Saturday yielded some interesting observations.
PL1 ERR?: I flipped the K3 on in the afternoon and let in run for about 6 hours to give it a chance to burn in. Later, around 8:30pm I meandered down to the dungeon to give it a spin. When switching to 40m I got a "PL1 ERR" message on the display. Hmm. Switched to other bands, no error; it occurred only on 40m. After looking up the error in the manual (PLL voltage out of range) I did another VCO calibration and the error went away. Have to keep an eye on that to see if it recurs.
RTTY Decode: The BARTG RTTY Contest is running this weekend so there are lots of digital signals on the air. Getting the K3 to decode and display standard Baudot RTTY was a snap. The CWT tuning meter and split filtering for mark and space tones are both great features. Decoded almost everything with a moderately strong signal or better.

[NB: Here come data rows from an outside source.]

import Summits.BirchSwinnertonDyer.Rank1Residual.Additive.WildThreeRefinedKolyvagin

/-!
# O6 (wild additive `p = 3`) — the DIVISIBILITY half `T1⁺` is the only class-level input

Bookkeeping add-on to `WildThreeRefinedKolyvagin` (o6-r2, gen 4, item G4-1). With Kolyvagin's structure
theorem in the shape `KolyvaginStructureThreeShape` (`ord₃ #Ш(E/K) + 2·M_∞ = 2·ord₃[E(K):ℤP]`):

* `T1⁺` at a pair (`MinftyGe … t`, every Kolyvagin class `3^t`-divisible, `t = ord₃ ∏ c_q`) is the
  UPPER bound `ord₃ #Ш(E/K) + 2t ≤ 2·ord₃[E(K):ℤP]` (`shaUpper_of_structure_of_minftyGe`) — the
  Euler-system direction (Jetchev 2008 Thm. 1.4 proves the `max_q ord_p c_q` form for `p ∤ N`);
* the INDIVISIBILITY half `T1⁻` is then equivalent to the LOWER bound
  `2·ord₃[E(K):ℤP] ≤ ord₃ #Ш(E/K) + 2t`, which (a) holds trivially on UNLOCKED pairs
  (`ord₃[E(K):ℤP] = t`, `indexIdentity_of_structure_of_minftyGe_of_unlocked`) and (b) on locked pairs is a
  per-pair DESCENT certificate (`#Sel₃`, `#Sel₉` lower bounds), never a class-level conjecture
  (`indexIdentity_of_structure_of_minftyGe_of_shaLower`).

Hence the class-closure of slot 2 needs exactly ONE conjectural class-level statement, `RKC3Divisibility`.
All statements here are folklore arithmetic over the tree's predicates; nothing is asserted about curves.
-/

namespace Summit.BirchSwinnertonDyer.Rank1Residual.AdditiveThree

open scoped Classical
open Literature.NumberTheory.EllipticCurves Literature.NumberTheory.EllipticCurves.ModularForms
  WeierstrassCurve

section Mono

variable {N : ℕ} [NeZero N] {W : WeierstrassCurve ℚ} {K : Type} [Field K] [NumberField K]
  {Dt : ModularParametrizationData W N} {β : ℤ} {ι : K →+* ℂ} {n : ℕ}

/-- `3^{m'}`-divisible ⇒ `3^m`-divisible for `m ≤ m'`. [folklore] -/
theorem classDivisibleBy_mono (d : KolyvaginHeegnerData Dt β ι n) (M : ℕ) {m m' : ℕ} (h : m ≤ m')
    (hd : ClassDivisibleBy d M m') : ClassDivisibleBy d M m := by
  obtain ⟨x, hx⟩ := hd
  obtain ⟨k, rfl⟩ := Nat.exists_eq_add_of_le h
  exact ⟨(3 ^ k) • x, by rw [hx, pow_add, mul_smul]⟩

/-- Every class is `3^0`-divisible. [folklore] -/
theorem classDivisibleBy_zero (d : KolyvaginHeegnerData Dt β ι n) (M : ℕ) : ClassDivisibleBy d M 0 :=
  ⟨d.kolyvaginClass Nat.prime_three M, by rw [pow_zero, one_smul]⟩

end Mono

section MinftyMono

variable (W : WeierstrassCurve ℚ) [W.IsGloballyMinimal] (K : Type) [Field K] [NumberField K]
  [NeZero (W.conductorNorm ℤ)]
  (Dt : ModularParametrizationData W (W.conductorNorm ℤ)) (β : ℤ) (ι : K →+* ℂ)

/-- `M_∞ ≥ m'` ⇒ `M_∞ ≥ m` for `m ≤ m'`. [folklore] -/
theorem minftyGe_mono {m m' : ℕ} (h : m ≤ m') (hM : MinftyGe W K Dt β ι m') :
    MinftyGe W K Dt β ι m :=
  fun n d M hn h1 hM' => classDivisibleBy_mono d M h (hM n d M hn h1 hM')

/-- `M_∞ ≥ 0` always. [folklore] -/
theorem minftyGe_zero : MinftyGe W K Dt β ι 0 :=
  fun _ d M _ _ _ => classDivisibleBy_zero d M

/-- `M_∞ ≥ t` and `M_∞ = m` ⇒ `t ≤ m`. [folklore] -/
theorem le_of_minftyGe_of_minftyEq {t m : ℕ} (ht : MinftyGe W K Dt β ι t)
    (hm : MinftyEq W K Dt β ι m) : t ≤ m := by
  by_contra h
  exact hm.2 (minftyGe_mono W K Dt β ι (by omega) ht)

/-- If `M_∞` is bounded (`¬ M_∞ ≥ B` for some `B` — automatic when `y_K` is non-torsion, `B = M₀ + 1`),
then `M_∞ = m` for some `m`. [folklore] -/
theorem exists_minftyEq_of_not_minftyGe {B : ℕ} (hB : ¬ MinftyGe W K Dt β ι B) :
    ∃ m, MinftyEq W K Dt β ι m := by
  classical
  have hex : ∃ k, ¬ MinftyGe W K Dt β ι k := ⟨B, hB⟩
  have hk := Nat.find_spec hex
  have hpos : 0 < Nat.find hex := by
    by_contra h0
    have h00 : Nat.find hex = 0 := by omega
    exact (h00 ▸ hk) (minftyGe_zero W K Dt β ι)
  refine ⟨Nat.find hex - 1, ?_, ?_⟩
  · have := Nat.find_min hex (m := Nat.find hex - 1) (by omega)
    simpa using this
  · have h1 : Nat.find hex - 1 + 1 = Nat.find hex := by omega
    rw [h1]; exact hk

end MinftyMono

/-! ## The upper bound from `T1⁺`, and the two ways the lower bound is supplied -/

/-- **`T1⁺` ⇒ the BSD-predicted UPPER bound on `Ш(E/K)[3^∞]`**: structure theorem + `M_∞ ≥ t` (+ `M_∞`
finite, witnessed by `MinftyEq … m`) give `ord₃ #Ш(E/K) + 2t ≤ 2·ord₃ [E(K):ℤP]`. (Jetchev 2008 Cor. 1.5
is this with `t = max_q ord_p c_q`, `p ∤ N`.) [folklore] -/
theorem shaUpper_of_structure_of_minftyGe
    (hS : KolyvaginStructureThreeShape)
    (W : WeierstrassCurve ℚ) [W.IsElliptic] [W.IsGloballyMinimal] (hρ : TowerSurjThree W)
    (K : Type) [Field K] [NumberField K] (hK : IsImaginaryQuadratic K)
    (h3 : NumberField.discr K ≠ -3) (h4 : NumberField.discr K ≠ -4)
    [NeZero (W.conductorNorm ℤ)] (hHN : SatisfiesHeegnerHypothesis (W.conductorNorm ℤ) K)
    (Dt : ModularParametrizationData W (W.conductorNorm ℤ))
    (H : HeegnerDatum (W.conductorNorm ℤ) (NumberField.discr K)) (ι : K →+* ℂ)
    (P : (W.baseChange K).toAffine.Point)
    (hP : WeierstrassCurve.Affine.Point.map ι.toRatAlgHom P = heegnerPointComplex Dt H)
    (hnt : ¬ IsOfFinAddOrder P)
    (t : ℕ) (ht : MinftyGe W K Dt H.β ι t) (m : ℕ) (hm : MinftyEq W K Dt H.β ι m) :
    Finite (W.baseChange K).sha ∧
      padicValNat 3 (W.baseChange K).shaOrder + 2 * t ≤
        2 * padicValNat 3 (AddSubgroup.zmultiples P).index := by
  obtain ⟨hfin, h⟩ := hS W hρ K hK h3 h4 hHN Dt H ι P hP hnt m hm
  have htm : t ≤ m := le_of_minftyGe_of_minftyEq W K Dt H.β ι ht hm
  exact ⟨hfin, by omega⟩

/-- **`T1⁺` + a per-pair LOWER bound ⇒ the index identity** (`2t + ord₃ #Ш(E/K) = 2·ord₃ [E(K):ℤP]`,
the conclusion shape of `indexIdentity_of_structure_of_minftyEq`): the lower bound
`2·ord₃[E(K):ℤP] ≤ ord₃ #Ш(E/K) + 2t` is what a `3`-descent certificate on the pair supplies
(`#Ш(E/K)[3] ≥ …` from `#Sel₃(E/ℚ)·#Sel₃(E^{d_K}/ℚ)`). No indivisibility conjecture is used. [folklore] -/
theorem indexIdentity_of_structure_of_minftyGe_of_shaLower
    (hS : KolyvaginStructureThreeShape)
    (W : WeierstrassCurve ℚ) [W.IsElliptic] [W.IsGloballyMinimal] (hρ : TowerSurjThree W)
    (K : Type) [Field K] [NumberField K] (hK : IsImaginaryQuadratic K)
    (h3 : NumberField.discr K ≠ -3) (h4 : NumberField.discr K ≠ -4)
    [NeZero (W.conductorNorm ℤ)] (hHN : SatisfiesHeegnerHypothesis (W.conductorNorm ℤ) K)
    (Dt : ModularParametrizationData W (W.conductorNorm ℤ))
    (H : HeegnerDatum (W.conductorNorm ℤ) (NumberField.discr K)) (ι : K →+* ℂ)
    (P : (W.baseChange K).toAffine.Point)
    (hP : WeierstrassCurve.Affine.Point.map ι.toRatAlgHom P = heegnerPointComplex Dt H)
    (hnt : ¬ IsOfFinAddOrder P)
    (t : ℕ) (ht : MinftyGe W K Dt H.β ι t) (m : ℕ) (hm : MinftyEq W K Dt H.β ι m)
    (hlow : 2 * padicValNat 3 (AddSubgroup.zmultiples P).index ≤
      padicValNat 3 (W.baseChange K).shaOrder + 2 * t) :
    Finite (W.baseChange K).sha ∧
      2 * t + padicValNat 3 (W.baseChange K).shaOrder =
        2 * padicValNat 3 (AddSubgroup.zmultiples P).index := by
  obtain ⟨hfin, hup⟩ :=
    shaUpper_of_structure_of_minftyGe hS W hρ K hK h3 h4 hHN Dt H ι P hP hnt t ht m hm
  exact ⟨hfin, by omega⟩

/-- **UNLOCKED pairs need `T1⁺` only**: if `ord₃ [E(K):ℤP] = t` (the Heegner index carries no `3` beyond
the Tamagawa product — the unlocked rows of the O6 census), then `T1⁺` at the pair already gives
`3 ∤ #Ш(E/K)` and the index identity; the indivisibility half is vacuous there. [folklore] -/
theorem indexIdentity_of_structure_of_minftyGe_of_unlocked
    (hS : KolyvaginStructureThreeShape)
    (W : WeierstrassCurve ℚ) [W.IsElliptic] [W.IsGloballyMinimal] (hρ : TowerSurjThree W)
    (K : Type) [Field K] [NumberField K] (hK : IsImaginaryQuadratic K)
    (h3 : NumberField.discr K ≠ -3) (h4 : NumberField.discr K ≠ -4)
    [NeZero (W.conductorNorm ℤ)] (hHN : SatisfiesHeegnerHypothesis (W.conductorNorm ℤ) K)
    (Dt : ModularParametrizationData W (W.conductorNorm ℤ))
    (H : HeegnerDatum (W.conductorNorm ℤ) (NumberField.discr K)) (ι : K →+* ℂ)
    (P : (W.baseChange K).toAffine.Point)
    (hP : WeierstrassCurve.Affine.Point.map ι.toRatAlgHom P = heegnerPointComplex Dt H)
    (hnt : ¬ IsOfFinAddOrder P)
    (t : ℕ) (ht : MinftyGe W K Dt H.β ι t) (m : ℕ) (hm : MinftyEq W K Dt H.β ι m)
    (hunl : padicValNat 3 (AddSubgroup.zmultiples P).index = t) :
    Finite (W.baseChange K).sha ∧ padicValNat 3 (W.baseChange K).shaOrder = 0 ∧
      2 * t + padicValNat 3 (W.baseChange K).shaOrder =
        2 * padicValNat 3 (AddSubgroup.zmultiples P).index := by
  obtain ⟨hfin, hup⟩ :=
    shaUpper_of_structure_of_minftyGe hS W hρ K hK h3 h4 hHN Dt H ι P hP hnt t ht m hm
  exact ⟨hfin, by omega, by omega⟩

/-- **`T1⁺` + lower bound ⇒ `M_∞ = t` exactly** (so the pair satisfies the full refined conjecture T1):
the converse bookkeeping, for the census ledger. [folklore] -/
theorem minftyEq_of_structure_of_minftyGe_of_shaLower
    (hS : KolyvaginStructureThreeShape)
    (W : WeierstrassCurve ℚ) [W.IsElliptic] [W.IsGloballyMinimal] (hρ : TowerSurjThree W)
    (K : Type) [Field K] [NumberField K] (hK : IsImaginaryQuadratic K)
    (h3 : NumberField.discr K ≠ -3) (h4 : NumberField.discr K ≠ -4)
    [NeZero (W.conductorNorm ℤ)] (hHN : SatisfiesHeegnerHypothesis (W.conductorNorm ℤ) K)
    (Dt : ModularParametrizationData W (W.conductorNorm ℤ))
    (H : HeegnerDatum (W.conductorNorm ℤ) (NumberField.discr K)) (ι : K →+* ℂ)
    (P : (W.baseChange K).toAffine.Point)
    (hP : WeierstrassCurve.Affine.Point.map ι.toRatAlgHom P = heegnerPointComplex Dt H)
    (hnt : ¬ IsOfFinAddOrder P)
    (t : ℕ) (ht : MinftyGe W K Dt H.β ι t) (m : ℕ) (hm : MinftyEq W K Dt H.β ι m)
    (hlow : 2 * padicValNat 3 (AddSubgroup.zmultiples P).index ≤
      padicValNat 3 (W.baseChange K).shaOrder + 2 * t) :
    MinftyEq W K Dt H.β ι t := by
  obtain ⟨_, h⟩ := hS W hρ K hK h3 h4 hHN Dt H ι P hP hnt m hm
  have htm : t ≤ m := le_of_minftyGe_of_minftyEq W K Dt H.β ι ht hm
  have hmt : m = t := by omega
  exact hmt ▸ hm

end Summit.BirchSwinnertonDyer.Rank1Residual.AdditiveThree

CW: In a word: Stunning. So much better than other radios I've used. Auto Spot works extremely well, and text decode is a useful but not so much that it can (or should) be used as a crutch. The French REF CW contest was on and I heard several F stations calling CQ TEST, plus several domestic QSOs. Even at the narrowest bandwidths the copy was perfect with no filter ringing or distortion as with the JST-245, just a clean DC note. The Dual Pass Band filter mode is great. This may very well be the rig that finally gets me into CW in a big way.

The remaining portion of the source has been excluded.